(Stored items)
++++++++++++++++++++

import Summits.AtomisticToContinuum.HydrodynamicLimit.Theorems.CollisionIsometryCLTDiffuseBackwardInfluenceDefs

/-!
# `DiffuseBackwardInfluence`, line `share-nondegeneracy-one-flight`, stub `stub_onePathBound` (2/5): mass transport with a score counter

Support file (`--supports stmt-AtomisticToContinuum-12950`): the generic bookkeeping of the one-path bound. A profile
`g : ι → ℕ → ℝ` is a mass distribution over (site, score counter); one exchange event at the pair `(p, q)` with
handed-over fractions `f` transports it by `transport e` (`e = 1`: one tracer, `e = 2`: a pair of conditionally
independent tracers making identical moves), raising the counter of the mass whose host scores. Proved: conservation
of row sums, the first-moment bookkeeping, INVARIANT A for one event (`transport_two_le`, registered sub-goal
`onePath_transport_two_le`: the pair profile stays below `c^counter ×` the single profile when scoring hosts hand over
fractions in `[1 − c, c]`), and the scalar merge identity (`excess_step`).
-/

namespace Summit.AtomisticToContinuum.HydrodynamicLimit.Theorems.DiffuseBackwardInfluenceShare

open scoped BigOperators Topology ENNReal InnerProductSpace Classical
open Filter Set MeasureTheory
open Literature.Analysis.FluidPDE
open Literature.MathematicalPhysics.KineticTheory (localGibbsLaw hsDiameter)
open Summit.AtomisticToContinuum.HydrodynamicLimit.Theorems.DiffuseBackwardInfluenceNeg

noncomputable section

namespace OnePath

/-! ## §2 Generic bookkeeping: mass transport with a score counter -/

section Transport

variable {ι : Type*} [DecidableEq ι]

/-- Sum of a function modified at two distinct points (adapted from the crux workfile
`IdeatorThreeSketch.lean`, `sum_twoPoint`). [folklore] -/
theorem sum_twoPoint [Fintype ι] {p q : ι} (hpq : p ≠ q) (f g : ι → ℝ) (a b : ℝ)
    (hg : ∀ i, g i = if i = p then a else if i = q then b else f i) :
    ∑ i, g i = ∑ i, f i + (a - f p) + (b - f q) := by
  have h : ∀ i, g i = f i + (if i = p then a - f p else 0) + (if i = q then b - f q else 0) := by
    intro i
    rw [hg i]
    by_cases hp : i = p
    · rw [if_pos hp, if_pos hp, if_neg (fun hq => hpq (hp.symm.trans hq)), hp]; ring
    · rw [if_neg hp, if_neg hp]
      by_cases hq : i = q
      · rw [if_pos hq, if_pos hq, hq]; ring
      · rw [if_neg hq, if_neg hq]; ring
  calc ∑ i, g i = ∑ i, (f i + (if i = p then a - f p else 0) + (if i = q then b - f q else 0)) :=
        Finset.sum_congr rfl (fun i _ => h i)
    _ = ∑ i, f i + ∑ i, (if i = p then a - f p else 0) + ∑ i, (if i = q then b - f q else 0) := by
        rw [Finset.sum_add_distrib, Finset.sum_add_distrib]
    _ = ∑ i, f i + (a - f p) + (b - f q) := by simp

/-- Shift of a counter profile by one unit if the event `b` happens (mass with counter `j − 1` moves to
counter `j`), the identity otherwise. -/
def bump (b : Prop) (g : ℕ → ℝ) : ℕ → ℝ := fun j => if b then (if j = 0 then 0 else g (j - 1)) else g j

/-- `bump` at a non-event is the identity. [folklore] -/
theorem bump_of_not {b : Prop} (hb : ¬ b) (g : ℕ → ℝ) (j : ℕ) : bump b g j = g j := by
  simp [bump, hb]

/-- `bump` at an event, counter `0`: nothing. [folklore] -/
theorem bump_zero_of {b : Prop} (hb : b) (g : ℕ → ℝ) : bump b g 0 = 0 := by
  simp [bump, hb]

/-- `bump` at an event, counter `j + 1`: the old mass at counter `j`. [folklore] -/
theorem bump_succ_of {b : Prop} (hb : b) (g : ℕ → ℝ) (j : ℕ) : bump b g (j + 1) = g j := by
  simp [bump, hb]

/-- `bump` preserves nonnegativity. [folklore] -/
theorem bump_nonneg {b : Prop} {g : ℕ → ℝ} (hg : ∀ j, 0 ≤ g j) (j : ℕ) : 0 ≤ bump b g j := by
  unfold bump
  split_ifs
  · exact le_rfl
  · exact hg _
  · exact hg _

/-- Support of `bump`: if `g` vanishes above `T` then `bump b g` vanishes above `T + 1`. [folklore] -/
theorem bump_eq_zero_of_lt {b : Prop} {g : ℕ → ℝ} {T : ℕ} (hg : ∀ j, T < j → g j = 0) (j : ℕ) (hj : T + 1 < j) :
    bump b g j = 0 := by
  unfold bump
  split_ifs with hb hj0
  · rfl
  · exact hg _ (by omega)
  · exact hg _ (by omega)

/-- What a nonzero value of `bump` says about `g`. [folklore] -/
theorem of_bump_ne_zero {b : Prop} {g : ℕ → ℝ} {j : ℕ} (h : bump b g j ≠ 0) :
    (b ∧ 1 ≤ j ∧ g (j - 1) ≠ 0) ∨ (¬ b ∧ g j ≠ 0) := by
  unfold bump at h
  split_ifs at h with hb hj0
  · exact absurd rfl h
  · exact Or.inl ⟨hb, by omega, h⟩
  · exact Or.inr ⟨hb, h⟩

/-- Total mass is invariant under `bump` (on a range containing the support with one unit to spare). [folklore] -/
theorem sum_bump {b : Prop} (g : ℕ → ℝ) (K : ℕ) (hK : g K = 0) :
    ∑ j ∈ Finset.range (K + 1), bump b g j = ∑ j ∈ Finset.range (K + 1), g j := by
  by_cases hb : b
  · rw [Finset.sum_range_succ', bump_zero_of hb, add_zero, Finset.sum_range_succ, hK, add_zero]
    exact Finset.sum_congr rfl fun j _ => bump_succ_of hb g j
  · exact Finset.sum_congr rfl fun j _ => bump_of_not hb g j

/-- First moment under `bump`: it grows by the total mass if the event happens. [folklore] -/
theorem sum_bump_mul {b : Prop} (g : ℕ → ℝ) (K : ℕ) (hK : g K = 0) :
    ∑ j ∈ Finset.range (K + 1), bump b g j * (j : ℝ) =
      ∑ j ∈ Finset.range (K + 1), g j * (j : ℝ) + if b then ∑ j ∈ Finset.range (K + 1), g j else 0 := by
  by_cases hb : b
  · rw [if_pos hb, Finset.sum_range_succ', bump_zero_of hb, Nat.cast_zero, mul_zero, add_zero,
      Finset.sum_range_succ (fun j => g j * (j : ℝ)) K, Finset.sum_range_succ g K, hK, zero_mul, add_zero,
      add_zero, ← Finset.sum_add_distrib]
    refine Finset.sum_congr rfl fun j _ => ?_
    rw [bump_succ_of hb g j, Nat.cast_succ]
    ring
  · rw [if_neg hb, add_zero]
    exact Finset.sum_congr rfl fun j _ => by rw [bump_of_not hb g j]

/-- One exchange event on (site, counter)-profiles with exponent `e` (`e = 1`: ONE tracer; `e = 2`: a PAIR of
conditionally independent tracers making the same move): at the reflected pair `(p, q)` with handed-over fractions
`f`, the mass at `p` keeps the fraction `(1 − f p)^e` and sends `(f p)^e` to `q` (and symmetrically), the counter of
the mass that was at `p` (resp. `q`) being raised by one if `p` (resp. `q`) scores at this event. -/
def transport (e : ℕ) (p q : ι) (f : ι → ℝ) (s : ι → Prop) (g : ι → ℕ → ℝ) : ι → ℕ → ℝ :=
  fun i j =>
    if i = p then (1 - f p) ^ e * bump (s p) (g p) j + f q ^ e * bump (s q) (g q) j
    else if i = q then (1 - f q) ^ e * bump (s q) (g q) j + f p ^ e * bump (s p) (g p) j
    else g i j

variable {e : ℕ} {p q : ι} {f : ι → ℝ} {s : ι → Prop} {g : ι → ℕ → ℝ}

/-- `transport` at the first endpoint. [folklore] -/
theorem transport_fst (e : ℕ) (p q : ι) (f : ι → ℝ) (s : ι → Prop) (g : ι → ℕ → ℝ) (j : ℕ) :
    transport e p q f s g p j = (1 - f p) ^ e * bump (s p) (g p) j + f q ^ e * bump (s q) (g q) j := by
  simp [transport]

/-- `transport` at the second endpoint. [folklore] -/
theorem transport_snd (hpq : p ≠ q) (e : ℕ) (f : ι → ℝ) (s : ι → Prop) (g : ι → ℕ → ℝ) (j : ℕ) :
    transport e p q f s g q j = (1 - f q) ^ e * bump (s q) (g q) j + f p ^ e * bump (s p) (g p) j := by
  simp [transport, hpq.symm]

/-- `transport` away from the pair is the identity. [folklore] -/
theorem transport_of_ne {i : ι} (hp : i ≠ p) (hq : i ≠ q) (e : ℕ) (f : ι → ℝ) (s : ι → Prop) (g : ι → ℕ → ℝ)
    (j : ℕ) : transport e p q f s g i j = g i j := by
  simp [transport, hp, hq]

/-- `transport` preserves nonnegativity for fractions in `[0, 1]`. [folklore] -/
theorem transport_nonneg (hp0 : 0 ≤ f p) (hp1 : f p ≤ 1) (hq0 : 0 ≤ f q) (hq1 : f q ≤ 1)
    (hg : ∀ i j, 0 ≤ g i j) (e : ℕ) (s : ι → Prop) (i : ι) (j : ℕ) : 0 ≤ transport e p q f s g i j := by
  unfold transport
  split_ifs
  · exact add_nonneg (mul_nonneg (pow_nonneg (sub_nonneg.2 hp1) _) (bump_nonneg (hg p) j))
      (mul_nonneg (pow_nonneg hq0 _) (bump_nonneg (hg q) j))
  · exact add_nonneg (mul_nonneg (pow_nonneg (sub_nonneg.2 hq1) _) (bump_nonneg (hg q) j))
      (mul_nonneg (pow_nonneg hp0 _) (bump_nonneg (hg p) j))
  · exact hg i j

/-- Support of `transport`: counters grow by at most one. [folklore] -/
theorem transport_eq_zero_of_lt {T : ℕ} (hg : ∀ i j, T < j → g i j = 0) (e : ℕ) (p q : ι) (f : ι → ℝ)
    (s : ι → Prop) (i : ι) (j : ℕ) (hj : T + 1 < j) : transport e p q f s g i j = 0 := by
  unfold transport
  split_ifs
  · rw [bump_eq_zero_of_lt (hg p) j hj, bump_eq_zero_of_lt (hg q) j hj]; ring
  · rw [bump_eq_zero_of_lt (hg q) j hj, bump_eq_zero_of_lt (hg p) j hj]; ring
  · exact hg i j (by omega)

/-- Row sums of `transport` at the first endpoint: `(1 − f p)^e P + (f q)^e Q`. [folklore] -/
theorem sum_transport_fst (e : ℕ) (p q : ι) (f : ι → ℝ) (s : ι → Prop) (g : ι → ℕ → ℝ) (K : ℕ)
    (hK : ∀ i, g i K = 0) :
    ∑ j ∈ Finset.range (K + 1), transport e p q f s g p j =
      (1 - f p) ^ e * ∑ j ∈ Finset.range (K + 1), g p j + f q ^ e * ∑ j ∈ Finset.range (K + 1), g q j := by
  simp_rw [transport_fst]
  rw [Finset.sum_add_distrib, ← Finset.mul_sum, ← Finset.mul_sum, sum_bump _ K (hK p), sum_bump _ K (hK q)]

/-- Row sums of `transport` at the second endpoint: `(1 − f q)^e Q + (f p)^e P`. [folklore] -/
theorem sum_transport_snd (hpq : p ≠ q) (e : ℕ) (f : ι → ℝ) (s : ι → Prop) (g : ι → ℕ → ℝ) (K : ℕ)
    (hK : ∀ i, g i K = 0) :
    ∑ j ∈ Finset.range (K + 1), transport e p q f s g q j =
      (1 - f q) ^ e * ∑ j ∈ Finset.range (K + 1), g q j + f p ^ e * ∑ j ∈ Finset.range (K + 1), g p j := by
  simp_rw [transport_snd hpq]
  rw [Finset.sum_add_distrib, ← Finset.mul_sum, ← Finset.mul_sum, sum_bump _ K (hK p), sum_bump _ K (hK q)]

/-- First moments of `transport 1` at the two endpoints together: they grow by the scoring masses. [folklore] -/
theorem sum_transport_mul_fst_add_snd (hpq : p ≠ q) (f : ι → ℝ) (s : ι → Prop) (g : ι → ℕ → ℝ) (K : ℕ)
    (hK : ∀ i, g i K = 0) :
    ∑ j ∈ Finset.range (K + 1), transport 1 p q f s g p j * (j : ℝ) +
        ∑ j ∈ Finset.range (K + 1), transport 1 p q f s g q j * (j : ℝ) =
      ∑ j ∈ Finset.range (K + 1), g p j * (j : ℝ) + ∑ j ∈ Finset.range (K + 1), g q j * (j : ℝ) +
        (if s p then ∑ j ∈ Finset.range (K + 1), g p j else 0) +
        (if s q then ∑ j ∈ Finset.range (K + 1), g q j else 0) := by
  simp_rw [transport_fst, transport_snd hpq, pow_one, add_mul, Finset.sum_add_distrib, mul_assoc, ← Finset.mul_sum,
    sum_bump_mul _ K (hK p), sum_bump_mul _ K (hK q)]
  ring

/-- The scalar heart of Invariant A: a move with weight `w ∈ [0,1]` contracts the pair potential by `w² ≤ w`, and
by `w² ≤ (1 − η) w` if the move scores (then `w ≤ 1 − η`, or the single potential vanishes). [folklore] -/
theorem sq_mul_bump_le {b : Prop} {w c : ℝ} {G1 G2 : ℕ → ℝ} (hw0 : 0 ≤ w) (hw1 : w ≤ 1) (hc0 : 0 ≤ c)
    (hG1 : ∀ j, 0 ≤ G1 j) (hle : ∀ j, G2 j ≤ c ^ j * G1 j) (hb : b → (∀ j, G1 j = 0) ∨ w ≤ c) (j : ℕ) :
    w ^ 2 * bump b G2 j ≤ c ^ j * (w * bump b G1 j) := by
  by_cases hbb : b
  · rcases j with _ | j
    · rw [bump_zero_of hbb, bump_zero_of hbb]; simp
    rw [bump_succ_of hbb, bump_succ_of hbb]
    rcases hb hbb with h0 | hwc
    · have h2 : G2 j ≤ 0 := by simpa [h0 j] using hle j
      rw [h0 j]
      nlinarith [sq_nonneg w]
    · calc w ^ 2 * G2 j ≤ w ^ 2 * (c ^ j * G1 j) := mul_le_mul_of_nonneg_left (hle j) (sq_nonneg w)
        _ = w * (c ^ j * G1 j) * w := by ring
        _ ≤ w * (c ^ j * G1 j) * c :=
            mul_le_mul_of_nonneg_left hwc (mul_nonneg hw0 (mul_nonneg (pow_nonneg hc0 _) (hG1 j)))
        _ = c ^ (j + 1) * (w * G1 j) := by ring
  · rw [bump_of_not hbb, bump_of_not hbb]
    calc w ^ 2 * G2 j ≤ w ^ 2 * (c ^ j * G1 j) := mul_le_mul_of_nonneg_left (hle j) (sq_nonneg w)
      _ = w * (c ^ j * G1 j) * w := by ring
      _ ≤ w * (c ^ j * G1 j) * 1 :=
          mul_le_mul_of_nonneg_left hw1 (mul_nonneg hw0 (mul_nonneg (pow_nonneg hc0 _) (hG1 j)))
      _ = c ^ j * (w * G1 j) := by ring

/-- INVARIANT A, one event: if the pair potential is dominated by `c^counter ×` the single potential before the
event, it is so after it, provided every scoring endpoint either carries no single mass or hands over a fraction in
`[1 − c, c]`. [folklore] -/
theorem transport_two_le (hpq : p ≠ q) {c : ℝ} (hc0 : 0 ≤ c) (hp0 : 0 ≤ f p) (hp1 : f p ≤ 1) (hq0 : 0 ≤ f q)
    (hq1 : f q ≤ 1) {g1 g2 : ι → ℕ → ℝ} (hg1 : ∀ i j, 0 ≤ g1 i j) (hle : ∀ i j, g2 i j ≤ c ^ j * g1 i j)
    (hsp : s p → (∀ j, g1 p j = 0) ∨ (1 - f p ≤ c ∧ f p ≤ c))
    (hsq : s q → (∀ j, g1 q j = 0) ∨ (1 - f q ≤ c ∧ f q ≤ c)) (i : ι) (j : ℕ) :
    transport 2 p q f s g2 i j ≤ c ^ j * transport 1 p q f s g1 i j := by
  have hp' : s p → (∀ j, g1 p j = 0) ∨ 1 - f p ≤ c := fun h => (hsp h).imp_right And.left
  have hp'' : s p → (∀ j, g1 p j = 0) ∨ f p ≤ c := fun h => (hsp h).imp_right And.right
  have hq' : s q → (∀ j, g1 q j = 0) ∨ 1 - f q ≤ c := fun h => (hsq h).imp_right And.left
  have hq'' : s q → (∀ j, g1 q j = 0) ∨ f q ≤ c := fun h => (hsq h).imp_right And.right
  by_cases hip : i = p
  · subst hip
    rw [transport_fst, transport_fst, pow_one, pow_one, mul_add]
    exact add_le_add
      (sq_mul_bump_le (sub_nonneg.2 hp1) (sub_le_self _ hp0) hc0 (hg1 i) (hle i) hp' j)
      (sq_mul_bump_le hq0 hq1 hc0 (hg1 q) (hle q) hq'' j)
  by_cases hiq : i = q
  · subst hiq
    rw [transport_snd hpq, transport_snd hpq, pow_one, pow_one, mul_add]
    exact add_le_add
      (sq_mul_bump_le (sub_nonneg.2 hq1) (sub_le_self _ hq0) hc0 (hg1 i) (hle i) hq' j)
      (sq_mul_bump_le hp0 hp1 hc0 (hg1 p) (hle p) hp'' j)
  rw [transport_of_ne hip hiq, transport_of_ne hip hiq]
  exact hle i j

/-- The merge identity, scalar form: writing `e_i := μ_i² − ν_i ≥ 0` for the excess of the together-mass over the
never-split mass, one exchange event keeps the excesses nonnegative and raises their total by at most the merge
mass `2 μ_p μ_q (f_p (1 − f_q) + f_q (1 − f_p))`. [folklore] -/
theorem excess_step {μp μq νp νq fp fq : ℝ} (hp0 : 0 ≤ fp) (hp1 : fp ≤ 1) (hq0 : 0 ≤ fq) (hq1 : fq ≤ 1)
    (hμp : 0 ≤ μp) (hμq : 0 ≤ μq) (hep : νp ≤ μp ^ 2) (heq : νq ≤ μq ^ 2) :
    (1 - fp) ^ 2 * νp + fq ^ 2 * νq ≤ ((1 - fp) * μp + fq * μq) ^ 2 ∧
    (1 - fq) ^ 2 * νq + fp ^ 2 * νp ≤ ((1 - fq) * μq + fp * μp) ^ 2 ∧
    (((1 - fp) * μp + fq * μq) ^ 2 - ((1 - fp) ^ 2 * νp + fq ^ 2 * νq)) +
      (((1 - fq) * μq + fp * μp) ^ 2 - ((1 - fq) ^ 2 * νq + fp ^ 2 * νp)) ≤
      (μp ^ 2 - νp) + (μq ^ 2 - νq) + 2 * μp * μq * (fp * (1 - fq) + fq * (1 - fp)) := by
  refine ⟨?_, ?_, ?_⟩
  · nlinarith [mul_nonneg (sq_nonneg (1 - fp)) (sub_nonneg.2 hep), mul_nonneg (sq_nonneg fq) (sub_nonneg.2 heq),
      mul_nonneg (mul_nonneg (sub_nonneg.2 hp1) hq0) (mul_nonneg hμp hμq)]
  · nlinarith [mul_nonneg (sq_nonneg (1 - fq)) (sub_nonneg.2 heq), mul_nonneg (sq_nonneg fp) (sub_nonneg.2 hep),
      mul_nonneg (mul_nonneg (sub_nonneg.2 hq1) hp0) (mul_nonneg hμp hμq)]
  · nlinarith [mul_nonneg (mul_nonneg hp0 (sub_nonneg.2 hp1)) (sub_nonneg.2 hep),
      mul_nonneg (mul_nonneg hq0 (sub_nonneg.2 hq1)) (sub_nonneg.2 heq)]

end Transport

end OnePath

/-- INVARIANT A FOR ONE EVENT (registered sub-goal, `OnePath.transport_two_le` on `Fin (N + 1)`). [folklore] -/
theorem onePath_transport_two_le : ∀ (N : ℕ) (p q : Fin (N + 1)), p ≠ q → ∀ (c : ℝ), 0 ≤ c → ∀ (f : Fin (N + 1) → ℝ), 0 ≤ f p → f p ≤ 1 → 0 ≤ f q → f q ≤ 1 → ∀ (s : Fin (N + 1) → Prop) (g1 g2 : Fin (N + 1) → ℕ → ℝ), (∀ i j, 0 ≤ g1 i j) → (∀ i j, g2 i j ≤ c ^ j * g1 i j) → (s p → (∀ j, g1 p j = 0) ∨ (1 - f p ≤ c ∧ f p ≤ c)) → (s q → (∀ j, g1 q j = 0) ∨ (1 - f q ≤ c ∧ f q ≤ c)) → ∀ (i : Fin (N + 1)) (j : ℕ), OnePath.transport 2 p q f s g2 i j ≤ c ^ j * OnePath.transport 1 p q f s g1 i j :=
  fun _ _ _ hpq _ hc0 _ hp0 hp1 hq0 hq1 _ _ _ hg1 hle hsp hsq i j =>
    OnePath.transport_two_le hpq hc0 hp0 hp1 hq0 hq1 hg1 hle hsp hsq i j

end

end Summit.AtomisticToContinuum.HydrodynamicLimit.Theorems.DiffuseBackwardInfluenceShare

++++++++++++++++++++

* _INSTRUCTIONS FOR THE TASK_: Output the lines of the records above exactly as they appear, from the line containing "(j : ℕ) : transport" through the line containing "f p)^e P + (f".

* _THE COMPLETED TASK_:
    (j : ℕ) : transport e p q f s g i j = g i j := by
  simp [transport, hp, hq]

/-- `transport` preserves nonnegativity for fractions in `[0, 1]`. [folklore] -/
theorem transport_nonneg (hp0 : 0 ≤ f p) (hp1 : f p ≤ 1) (hq0 : 0 ≤ f q) (hq1 : f q ≤ 1)
    (hg : ∀ i j, 0 ≤ g i j) (e : ℕ) (s : ι → Prop) (i : ι) (j : ℕ) : 0 ≤ transport e p q f s g i j := by
  unfold transport
  split_ifs
  · exact add_nonneg (mul_nonneg (pow_nonneg (sub_nonneg.2 hp1) _) (bump_nonneg (hg p) j))
      (mul_nonneg (pow_nonneg hq0 _) (bump_nonneg (hg q) j))
  · exact add_nonneg (mul_nonneg (pow_nonneg (sub_nonneg.2 hq1) _) (bump_nonneg (hg q) j))
      (mul_nonneg (pow_nonneg hp0 _) (bump_nonneg (hg p) j))
  · exact hg i j

/-- Support of `transport`: counters grow by at most one. [folklore] -/
theorem transport_eq_zero_of_lt {T : ℕ} (hg : ∀ i j, T < j → g i j = 0) (e : ℕ) (p q : ι) (f : ι → ℝ)
    (s : ι → Prop) (i : ι) (j : ℕ) (hj : T + 1 < j) : transport e p q f s g i j = 0 := by
  unfold transport
  split_ifs
  · rw [bump_eq_zero_of_lt (hg p) j hj, bump_eq_zero_of_lt (hg q) j hj]; ring
  · rw [bump_eq_zero_of_lt (hg q) j hj, bump_eq_zero_of_lt (hg p) j hj]; ring
  · exact hg i j (by omega)

/-- Row sums of `transport` at the first endpoint: `(1 − f p)^e P + (f q)^e Q`. [folklore] -/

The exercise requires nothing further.